> About this exercise: Throughout the entries below, report every line where "dominance" is found.

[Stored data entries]

□ □ □ □ □

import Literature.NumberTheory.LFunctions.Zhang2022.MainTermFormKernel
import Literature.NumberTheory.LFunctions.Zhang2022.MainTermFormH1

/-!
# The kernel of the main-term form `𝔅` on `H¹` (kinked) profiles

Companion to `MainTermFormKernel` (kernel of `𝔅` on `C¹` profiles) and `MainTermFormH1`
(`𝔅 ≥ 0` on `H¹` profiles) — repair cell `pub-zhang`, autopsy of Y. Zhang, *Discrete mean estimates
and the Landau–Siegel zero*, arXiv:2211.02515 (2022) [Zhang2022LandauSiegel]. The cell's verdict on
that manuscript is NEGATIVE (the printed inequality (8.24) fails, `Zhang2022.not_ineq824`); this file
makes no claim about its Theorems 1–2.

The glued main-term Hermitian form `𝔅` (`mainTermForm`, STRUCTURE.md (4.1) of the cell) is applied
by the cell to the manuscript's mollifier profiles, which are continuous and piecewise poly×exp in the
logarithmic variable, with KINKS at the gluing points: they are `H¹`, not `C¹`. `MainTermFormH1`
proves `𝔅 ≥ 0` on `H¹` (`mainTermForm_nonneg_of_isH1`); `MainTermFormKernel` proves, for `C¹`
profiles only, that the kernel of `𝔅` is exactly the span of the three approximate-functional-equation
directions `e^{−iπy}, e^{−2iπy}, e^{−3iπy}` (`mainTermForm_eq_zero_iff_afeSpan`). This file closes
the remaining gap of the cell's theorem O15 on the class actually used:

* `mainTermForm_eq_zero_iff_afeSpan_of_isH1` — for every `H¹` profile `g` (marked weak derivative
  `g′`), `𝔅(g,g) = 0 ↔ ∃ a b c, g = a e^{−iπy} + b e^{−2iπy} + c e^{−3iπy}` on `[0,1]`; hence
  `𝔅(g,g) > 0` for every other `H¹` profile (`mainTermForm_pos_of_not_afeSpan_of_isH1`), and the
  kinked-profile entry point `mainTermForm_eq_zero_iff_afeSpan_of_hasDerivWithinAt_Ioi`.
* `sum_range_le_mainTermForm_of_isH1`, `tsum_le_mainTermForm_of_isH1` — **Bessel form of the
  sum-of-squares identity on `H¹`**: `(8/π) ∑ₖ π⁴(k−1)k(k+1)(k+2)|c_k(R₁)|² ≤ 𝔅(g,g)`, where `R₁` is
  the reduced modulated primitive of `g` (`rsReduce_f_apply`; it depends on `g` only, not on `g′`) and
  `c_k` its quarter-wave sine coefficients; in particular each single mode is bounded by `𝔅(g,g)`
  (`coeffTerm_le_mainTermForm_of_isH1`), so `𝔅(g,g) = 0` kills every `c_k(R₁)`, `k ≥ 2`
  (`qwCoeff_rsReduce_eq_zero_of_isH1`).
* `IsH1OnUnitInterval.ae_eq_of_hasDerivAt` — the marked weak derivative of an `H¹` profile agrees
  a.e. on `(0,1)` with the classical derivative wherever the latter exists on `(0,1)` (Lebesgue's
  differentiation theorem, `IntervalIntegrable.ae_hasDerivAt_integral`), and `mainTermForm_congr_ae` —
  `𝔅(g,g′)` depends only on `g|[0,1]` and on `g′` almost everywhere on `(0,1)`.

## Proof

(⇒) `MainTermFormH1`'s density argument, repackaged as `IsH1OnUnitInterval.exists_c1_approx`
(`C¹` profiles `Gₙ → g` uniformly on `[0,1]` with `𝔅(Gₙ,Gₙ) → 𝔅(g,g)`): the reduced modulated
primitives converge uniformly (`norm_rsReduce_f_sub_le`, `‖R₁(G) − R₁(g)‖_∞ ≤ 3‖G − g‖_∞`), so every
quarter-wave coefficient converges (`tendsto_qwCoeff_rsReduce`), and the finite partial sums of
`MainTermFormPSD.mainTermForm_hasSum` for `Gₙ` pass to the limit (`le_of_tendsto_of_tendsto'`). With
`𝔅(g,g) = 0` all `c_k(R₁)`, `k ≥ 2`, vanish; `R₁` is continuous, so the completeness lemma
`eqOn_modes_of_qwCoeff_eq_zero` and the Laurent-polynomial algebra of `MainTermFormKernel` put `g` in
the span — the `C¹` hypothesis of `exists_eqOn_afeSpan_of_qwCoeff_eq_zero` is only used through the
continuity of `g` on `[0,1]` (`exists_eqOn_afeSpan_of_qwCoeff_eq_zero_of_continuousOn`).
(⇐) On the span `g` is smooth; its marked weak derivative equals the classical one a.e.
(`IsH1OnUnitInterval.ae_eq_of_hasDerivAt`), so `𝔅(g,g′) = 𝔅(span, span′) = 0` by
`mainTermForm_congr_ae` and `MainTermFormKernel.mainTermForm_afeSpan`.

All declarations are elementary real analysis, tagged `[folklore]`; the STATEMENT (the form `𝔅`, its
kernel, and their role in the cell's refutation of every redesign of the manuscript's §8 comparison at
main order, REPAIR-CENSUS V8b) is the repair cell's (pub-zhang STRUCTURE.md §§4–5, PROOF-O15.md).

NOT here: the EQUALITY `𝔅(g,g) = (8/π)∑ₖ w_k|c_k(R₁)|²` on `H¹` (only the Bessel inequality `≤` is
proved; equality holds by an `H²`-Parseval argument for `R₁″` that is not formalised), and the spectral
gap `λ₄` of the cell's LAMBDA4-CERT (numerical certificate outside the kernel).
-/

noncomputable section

□ □ □ □ □

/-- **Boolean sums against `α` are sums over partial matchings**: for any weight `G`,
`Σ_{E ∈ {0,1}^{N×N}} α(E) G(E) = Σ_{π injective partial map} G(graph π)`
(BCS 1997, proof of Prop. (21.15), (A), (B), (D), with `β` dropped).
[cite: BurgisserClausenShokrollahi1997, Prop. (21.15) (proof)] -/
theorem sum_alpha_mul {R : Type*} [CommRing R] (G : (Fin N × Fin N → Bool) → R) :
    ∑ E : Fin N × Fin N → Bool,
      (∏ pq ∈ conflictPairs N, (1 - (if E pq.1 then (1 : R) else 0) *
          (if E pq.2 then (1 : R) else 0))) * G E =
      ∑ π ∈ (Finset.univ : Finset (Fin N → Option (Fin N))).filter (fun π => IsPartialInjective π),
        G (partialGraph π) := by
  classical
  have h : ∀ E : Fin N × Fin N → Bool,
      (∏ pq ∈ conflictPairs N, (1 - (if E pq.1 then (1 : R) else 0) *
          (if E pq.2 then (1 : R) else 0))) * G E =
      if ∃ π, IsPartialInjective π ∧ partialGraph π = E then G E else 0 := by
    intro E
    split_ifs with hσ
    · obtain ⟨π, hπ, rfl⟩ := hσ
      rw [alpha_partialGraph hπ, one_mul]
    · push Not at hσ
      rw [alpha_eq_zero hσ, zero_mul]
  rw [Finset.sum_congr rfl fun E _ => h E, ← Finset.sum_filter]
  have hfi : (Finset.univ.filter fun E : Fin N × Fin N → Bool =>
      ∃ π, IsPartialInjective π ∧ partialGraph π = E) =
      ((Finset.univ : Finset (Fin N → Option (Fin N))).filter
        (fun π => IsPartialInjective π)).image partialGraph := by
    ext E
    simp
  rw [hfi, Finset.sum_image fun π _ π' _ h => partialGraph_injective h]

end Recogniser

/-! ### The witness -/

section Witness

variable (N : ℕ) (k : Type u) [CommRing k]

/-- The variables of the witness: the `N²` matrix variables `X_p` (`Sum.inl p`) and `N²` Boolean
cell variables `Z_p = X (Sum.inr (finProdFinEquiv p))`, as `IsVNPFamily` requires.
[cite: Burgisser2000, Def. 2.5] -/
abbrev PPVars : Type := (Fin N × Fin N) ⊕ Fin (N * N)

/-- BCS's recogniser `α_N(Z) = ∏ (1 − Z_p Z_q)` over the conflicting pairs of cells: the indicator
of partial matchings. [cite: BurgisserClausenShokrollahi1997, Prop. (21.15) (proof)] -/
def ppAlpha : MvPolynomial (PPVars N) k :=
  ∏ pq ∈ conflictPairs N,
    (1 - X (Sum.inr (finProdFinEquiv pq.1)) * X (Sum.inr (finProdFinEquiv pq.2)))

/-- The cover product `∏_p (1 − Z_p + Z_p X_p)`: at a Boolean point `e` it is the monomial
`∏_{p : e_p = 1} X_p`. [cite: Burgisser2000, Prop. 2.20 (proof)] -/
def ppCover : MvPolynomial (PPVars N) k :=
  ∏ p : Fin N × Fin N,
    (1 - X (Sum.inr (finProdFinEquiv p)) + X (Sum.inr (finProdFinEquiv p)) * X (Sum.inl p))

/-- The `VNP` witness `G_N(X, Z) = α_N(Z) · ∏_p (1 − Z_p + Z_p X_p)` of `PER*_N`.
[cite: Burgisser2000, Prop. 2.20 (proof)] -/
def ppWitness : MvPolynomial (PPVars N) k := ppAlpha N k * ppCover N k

□ □ □ □ □

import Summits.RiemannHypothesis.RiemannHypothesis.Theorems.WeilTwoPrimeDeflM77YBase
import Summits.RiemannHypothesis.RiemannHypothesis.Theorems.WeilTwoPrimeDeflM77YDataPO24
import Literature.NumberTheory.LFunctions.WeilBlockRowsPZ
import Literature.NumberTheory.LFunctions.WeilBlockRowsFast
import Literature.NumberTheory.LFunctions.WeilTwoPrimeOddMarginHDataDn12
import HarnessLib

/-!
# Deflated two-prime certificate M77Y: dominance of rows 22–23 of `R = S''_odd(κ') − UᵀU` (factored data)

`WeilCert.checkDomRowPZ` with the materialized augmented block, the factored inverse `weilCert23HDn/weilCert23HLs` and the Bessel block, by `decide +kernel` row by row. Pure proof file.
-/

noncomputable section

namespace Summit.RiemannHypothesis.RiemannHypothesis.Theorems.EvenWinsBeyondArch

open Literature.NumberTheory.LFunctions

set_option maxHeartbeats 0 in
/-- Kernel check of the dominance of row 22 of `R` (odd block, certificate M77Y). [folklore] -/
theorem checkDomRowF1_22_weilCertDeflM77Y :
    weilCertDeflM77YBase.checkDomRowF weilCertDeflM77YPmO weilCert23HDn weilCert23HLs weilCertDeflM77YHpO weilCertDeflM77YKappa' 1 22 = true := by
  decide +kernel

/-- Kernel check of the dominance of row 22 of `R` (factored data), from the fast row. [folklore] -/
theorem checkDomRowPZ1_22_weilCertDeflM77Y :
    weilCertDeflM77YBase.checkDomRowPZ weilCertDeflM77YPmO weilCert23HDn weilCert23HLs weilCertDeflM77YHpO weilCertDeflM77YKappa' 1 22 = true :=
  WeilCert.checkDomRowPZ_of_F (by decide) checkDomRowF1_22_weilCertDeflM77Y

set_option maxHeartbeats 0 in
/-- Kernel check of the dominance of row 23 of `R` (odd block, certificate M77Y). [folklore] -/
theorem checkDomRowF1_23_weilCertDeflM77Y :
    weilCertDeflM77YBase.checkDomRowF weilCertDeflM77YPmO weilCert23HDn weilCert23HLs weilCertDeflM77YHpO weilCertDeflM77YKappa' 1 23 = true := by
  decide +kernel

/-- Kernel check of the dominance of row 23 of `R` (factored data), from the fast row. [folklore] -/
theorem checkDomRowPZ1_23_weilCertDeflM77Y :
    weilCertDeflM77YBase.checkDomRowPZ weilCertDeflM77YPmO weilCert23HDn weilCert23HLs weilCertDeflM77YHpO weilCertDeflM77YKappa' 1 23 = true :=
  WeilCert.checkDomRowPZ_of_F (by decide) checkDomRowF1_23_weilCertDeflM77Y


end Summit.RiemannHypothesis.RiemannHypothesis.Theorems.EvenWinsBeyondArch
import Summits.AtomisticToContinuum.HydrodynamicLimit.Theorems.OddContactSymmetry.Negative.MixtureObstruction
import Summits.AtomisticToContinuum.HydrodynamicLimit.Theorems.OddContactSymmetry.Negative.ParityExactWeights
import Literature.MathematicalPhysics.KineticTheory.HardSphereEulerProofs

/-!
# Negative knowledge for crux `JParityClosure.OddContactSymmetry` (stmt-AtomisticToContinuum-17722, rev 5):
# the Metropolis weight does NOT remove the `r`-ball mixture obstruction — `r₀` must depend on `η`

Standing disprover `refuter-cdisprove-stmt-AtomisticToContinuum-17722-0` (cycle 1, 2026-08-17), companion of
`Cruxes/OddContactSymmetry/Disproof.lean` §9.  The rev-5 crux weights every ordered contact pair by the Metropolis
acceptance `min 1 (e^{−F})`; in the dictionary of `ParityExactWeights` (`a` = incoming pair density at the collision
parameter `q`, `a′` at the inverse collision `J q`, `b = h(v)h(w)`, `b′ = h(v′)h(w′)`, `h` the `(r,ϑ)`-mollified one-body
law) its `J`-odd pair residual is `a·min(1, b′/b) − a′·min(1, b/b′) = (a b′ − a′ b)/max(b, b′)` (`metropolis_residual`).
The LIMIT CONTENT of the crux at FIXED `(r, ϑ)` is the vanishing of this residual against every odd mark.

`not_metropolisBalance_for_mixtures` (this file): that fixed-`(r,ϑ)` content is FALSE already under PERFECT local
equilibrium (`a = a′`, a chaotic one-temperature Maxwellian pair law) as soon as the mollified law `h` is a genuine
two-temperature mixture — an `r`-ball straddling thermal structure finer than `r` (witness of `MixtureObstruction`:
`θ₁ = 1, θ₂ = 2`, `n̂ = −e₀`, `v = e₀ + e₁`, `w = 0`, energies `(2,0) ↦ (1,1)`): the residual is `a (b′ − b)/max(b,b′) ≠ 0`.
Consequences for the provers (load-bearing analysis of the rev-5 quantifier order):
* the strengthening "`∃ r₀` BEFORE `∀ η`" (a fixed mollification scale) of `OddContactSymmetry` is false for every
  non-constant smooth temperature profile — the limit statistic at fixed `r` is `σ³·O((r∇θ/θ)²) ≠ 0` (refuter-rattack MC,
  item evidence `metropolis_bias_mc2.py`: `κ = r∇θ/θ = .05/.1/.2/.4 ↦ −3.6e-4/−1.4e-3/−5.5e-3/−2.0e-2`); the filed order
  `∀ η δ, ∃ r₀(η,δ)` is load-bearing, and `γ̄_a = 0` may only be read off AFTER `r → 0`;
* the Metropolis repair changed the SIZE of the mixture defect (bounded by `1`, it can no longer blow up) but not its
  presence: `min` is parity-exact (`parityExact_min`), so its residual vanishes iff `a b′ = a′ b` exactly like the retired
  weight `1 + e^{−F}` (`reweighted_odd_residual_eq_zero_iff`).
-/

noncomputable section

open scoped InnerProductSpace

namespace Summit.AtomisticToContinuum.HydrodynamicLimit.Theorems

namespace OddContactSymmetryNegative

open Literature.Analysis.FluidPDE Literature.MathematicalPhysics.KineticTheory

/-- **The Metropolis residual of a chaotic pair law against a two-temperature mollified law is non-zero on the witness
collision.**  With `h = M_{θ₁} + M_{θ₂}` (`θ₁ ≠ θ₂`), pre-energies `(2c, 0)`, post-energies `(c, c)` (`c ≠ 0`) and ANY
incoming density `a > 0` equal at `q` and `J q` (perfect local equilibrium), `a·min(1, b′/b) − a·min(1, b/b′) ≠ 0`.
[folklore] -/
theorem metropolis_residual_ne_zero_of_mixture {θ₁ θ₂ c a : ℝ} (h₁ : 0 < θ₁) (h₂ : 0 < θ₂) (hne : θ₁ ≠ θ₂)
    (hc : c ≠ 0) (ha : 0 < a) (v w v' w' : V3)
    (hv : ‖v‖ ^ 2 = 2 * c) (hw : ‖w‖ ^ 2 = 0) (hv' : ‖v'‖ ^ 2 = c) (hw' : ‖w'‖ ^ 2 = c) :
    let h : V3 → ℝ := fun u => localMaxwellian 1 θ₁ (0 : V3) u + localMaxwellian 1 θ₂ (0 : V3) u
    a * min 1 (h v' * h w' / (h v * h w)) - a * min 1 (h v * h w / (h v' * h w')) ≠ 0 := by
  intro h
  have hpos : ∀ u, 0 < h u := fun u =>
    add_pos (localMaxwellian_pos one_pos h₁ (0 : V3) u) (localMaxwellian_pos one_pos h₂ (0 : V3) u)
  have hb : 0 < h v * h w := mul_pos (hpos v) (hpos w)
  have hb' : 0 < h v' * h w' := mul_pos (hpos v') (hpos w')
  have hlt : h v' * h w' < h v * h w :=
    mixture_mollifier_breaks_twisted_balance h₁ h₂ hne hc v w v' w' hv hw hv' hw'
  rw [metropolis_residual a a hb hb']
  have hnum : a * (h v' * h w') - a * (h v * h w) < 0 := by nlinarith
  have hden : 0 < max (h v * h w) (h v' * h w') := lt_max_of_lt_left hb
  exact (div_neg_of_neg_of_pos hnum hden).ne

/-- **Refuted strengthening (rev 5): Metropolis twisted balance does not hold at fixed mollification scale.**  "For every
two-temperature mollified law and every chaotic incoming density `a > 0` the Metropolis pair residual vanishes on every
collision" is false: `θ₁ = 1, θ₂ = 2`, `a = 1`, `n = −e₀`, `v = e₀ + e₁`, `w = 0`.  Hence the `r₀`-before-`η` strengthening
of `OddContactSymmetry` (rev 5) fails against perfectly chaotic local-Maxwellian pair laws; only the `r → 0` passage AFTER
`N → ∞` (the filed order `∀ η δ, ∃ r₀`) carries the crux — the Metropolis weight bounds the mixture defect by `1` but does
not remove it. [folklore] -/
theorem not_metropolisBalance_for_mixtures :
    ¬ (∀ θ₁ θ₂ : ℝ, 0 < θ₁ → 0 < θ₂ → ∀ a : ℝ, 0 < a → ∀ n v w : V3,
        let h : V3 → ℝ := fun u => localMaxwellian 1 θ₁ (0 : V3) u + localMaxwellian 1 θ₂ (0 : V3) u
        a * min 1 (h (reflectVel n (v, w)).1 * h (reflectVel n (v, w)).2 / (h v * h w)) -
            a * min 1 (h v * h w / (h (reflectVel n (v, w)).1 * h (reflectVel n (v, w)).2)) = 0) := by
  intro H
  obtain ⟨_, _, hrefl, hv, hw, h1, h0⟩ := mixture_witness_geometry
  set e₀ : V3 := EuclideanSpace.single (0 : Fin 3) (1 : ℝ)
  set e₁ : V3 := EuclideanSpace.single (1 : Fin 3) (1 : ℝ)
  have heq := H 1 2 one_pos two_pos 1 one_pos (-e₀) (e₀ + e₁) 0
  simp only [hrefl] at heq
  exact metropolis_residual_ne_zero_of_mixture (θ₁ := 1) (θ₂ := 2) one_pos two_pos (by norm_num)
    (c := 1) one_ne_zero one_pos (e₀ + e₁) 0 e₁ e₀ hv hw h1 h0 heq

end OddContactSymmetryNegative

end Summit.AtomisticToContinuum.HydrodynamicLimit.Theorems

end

□ □ □ □ □

> Task answer:
# Deflated two-prime certificate M77Y: dominance of rows 22–23 of `R = S''_odd(κ') − UᵀU` (factored data)
/-- Kernel check of the dominance of row 22 of `R` (odd block, certificate M77Y). [folklore] -/
/-- Kernel check of the dominance of row 22 of `R` (factored data), from the fast row. [folklore] -/
/-- Kernel check of the dominance of row 23 of `R` (odd block, certificate M77Y). [folklore] -/
/-- Kernel check of the dominance of row 23 of `R` (factored data), from the fast row. [folklore] -/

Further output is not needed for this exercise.